[WHAT THE EXERCISE ASKS]
Scan the listing that follows and report how many lines contain "trans". Write the number alone.
(EXERCISE MATERIALS Opens)
import Mathlib
import HarnessLib

/-!
# KL versus `χ²`: `0 ≤ D(P‖Q) ≤ log(1 + χ²(P‖Q)) ≤ χ²(P‖Q)` (finite laws)

[cite: PolyanskiyWu2024, §7.7 eq. (7.34)] ("KL versus `χ²`: `0 ≤ D(P‖Q) ≤ log(1 + χ²(P‖Q)) ≤
log e · χ²(P‖Q)`"), in nats, for laws on a finite set written as functions: `P ≥ 0` and `Q > 0`
with total mass `1`, `D(P‖Q) = Σ_x P(x) log(P(x)/Q(x))` (the finite sum of `PinskerInequality.lean`)
and `χ²(P‖Q) = Σ_x (P(x) − Q(x))²/Q(x)` (`chiSqSum`; `1 + χ² = Σ_x P(x)²/Q(x)`).  The middle
inequality is Jensen's inequality for the concave `log` under the law `P` (restricted to the
support of `P`); the last one is `log(1 + u) ≤ u`.  Everything is proved; 0 named facts.
(Use: an `ℓ²(π)`-distance bound `‖h − 1‖²_{2,π} = χ²` for a Markov chain gives an entropy bound.)
-/

namespace Literature.Probability.Entropy

open Finset Real

variable {X : Type*} [Fintype X]

/-- The `χ²`-divergence of finite laws, `χ²(P‖Q) = Σ_x (P(x) − Q(x))²/Q(x)`.
[cite: PolyanskiyWu2024, §7.1 (the `f`-divergence with `f(x) = (x − 1)²`)] -/
noncomputable def chiSqSum (P Q : X → ℝ) : ℝ := ∑ x, (P x - Q x) ^ 2 / Q x

/-- `χ² ≥ 0` for `Q > 0`. [cite: PolyanskiyWu2024, §7.1] -/
theorem chiSqSum_nonneg {P Q : X → ℝ} (hQ : ∀ x, 0 < Q x) : 0 ≤ chiSqSum P Q :=
  sum_nonneg fun x _ => div_nonneg (sq_nonneg _) (hQ x).le

/-- `1 + χ²(P‖Q) = Σ_x P(x)²/Q(x)` for laws of mass one. [cite: PolyanskiyWu2024, §7.1] -/
theorem one_add_chiSqSum {P Q : X → ℝ} (hP1 : ∑ x, P x = 1) (hQ : ∀ x, 0 < Q x)
    (hQ1 : ∑ x, Q x = 1) : 1 + chiSqSum P Q = ∑ x, P x ^ 2 / Q x := by
  unfold chiSqSum
  have e : ∀ x, (P x - Q x) ^ 2 / Q x = P x ^ 2 / Q x - 2 * P x + Q x := fun x => by
    have hq := (hQ x).ne'
    field_simp
    ring
  simp_rw [e]
  rw [sum_add_distrib, sum_sub_distrib, ← mul_sum, hP1, hQ1]
  ring

/-- **`D(P‖Q) ≤ log(1 + χ²(P‖Q))`** (Jensen for `log` under `P`). [cite: PolyanskiyWu2024, §7.7
eq. (7.34)] -/
theorem kl_le_log_one_add_chiSqSum [DecidableEq X] {P Q : X → ℝ} (hP : ∀ x, 0 ≤ P x)
    (hP1 : ∑ x, P x = 1) (hQ : ∀ x, 0 < Q x) (hQ1 : ∑ x, Q x = 1) :
    ∑ x, P x * Real.log (P x / Q x) ≤ Real.log (1 + chiSqSum P Q) := by
  rw [one_add_chiSqSum hP1 hQ hQ1]
  -- restrict to the support `S = {P ≠ 0}`
  set S := univ.filter fun x => P x ≠ 0 with hS
  have hPS : ∀ x ∈ S, 0 < P x := fun x hx => by
    have h := (mem_filter.1 hx).2
    exact lt_of_le_of_ne (hP x) (Ne.symm h)
  have hsumS : ∑ x ∈ S, P x = 1 := by
    rw [← hP1, hS, sum_filter_ne_zero]
  have hlhs : ∑ x, P x * Real.log (P x / Q x) = ∑ x ∈ S, P x * Real.log (P x / Q x) := by
    rw [hS, sum_filter]
    exact sum_congr rfl fun x _ => by by_cases h : P x = 0 <;> simp [h]
  have hrhs : ∑ x ∈ S, P x * (P x / Q x) ≤ ∑ x, P x ^ 2 / Q x := by
    have e : ∀ x, P x * (P x / Q x) = P x ^ 2 / Q x := fun x => by ring
    simp_rw [e]
    exact sum_le_sum_of_subset_of_nonneg (filter_subset _ _)
      fun x _ _ => div_nonneg (sq_nonneg _) (hQ x).le
  -- Jensen: `Σ_S P log(P/Q) ≤ log(Σ_S P · P/Q)`
  have hJ : ∑ x ∈ S, P x • Real.log (P x / Q x) ≤ Real.log (∑ x ∈ S, P x • (P x / Q x)) :=
    (strictConcaveOn_log_Ioi.concaveOn).le_map_sum (fun x hx => (hPS x hx).le) hsumS
      fun x hx => Set.mem_Ioi.2 (div_pos (hPS x hx) (hQ x))
  simp only [smul_eq_mul] at hJ
  have hpos : 0 < ∑ x ∈ S, P x * (P x / Q x) := by
    -- `S` is nonempty since `Σ P = 1`
    have hne : S.Nonempty := by
      by_contra h
      rw [not_nonempty_iff_eq_empty] at h
      rw [h, sum_empty] at hsumS
      exact zero_ne_one hsumS
    exact sum_pos (fun x hx => mul_pos (hPS x hx) (div_pos (hPS x hx) (hQ x))) hne
  rw [hlhs]
  exact hJ.trans (Real.log_le_log hpos hrhs)

/-- **`D(P‖Q) ≤ χ²(P‖Q)`** (`log(1 + u) ≤ u`). [cite: PolyanskiyWu2024, §7.7 eq. (7.34)] -/
theorem kl_le_chiSqSum [DecidableEq X] {P Q : X → ℝ} (hP : ∀ x, 0 ≤ P x) (hP1 : ∑ x, P x = 1)
    (hQ : ∀ x, 0 < Q x) (hQ1 : ∑ x, Q x = 1) :
    ∑ x, P x * Real.log (P x / Q x) ≤ chiSqSum P Q := by
  refine (kl_le_log_one_add_chiSqSum hP hP1 hQ hQ1).trans ?_
  have h0 := chiSqSum_nonneg (P := P) hQ
  have := Real.log_le_sub_one_of_pos (by linarith : 0 < 1 + chiSqSum P Q)
  linarith

end Literature.Probability.Entropy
(EXERCISE MATERIALS Closes)
[ANSWER SPACE]
2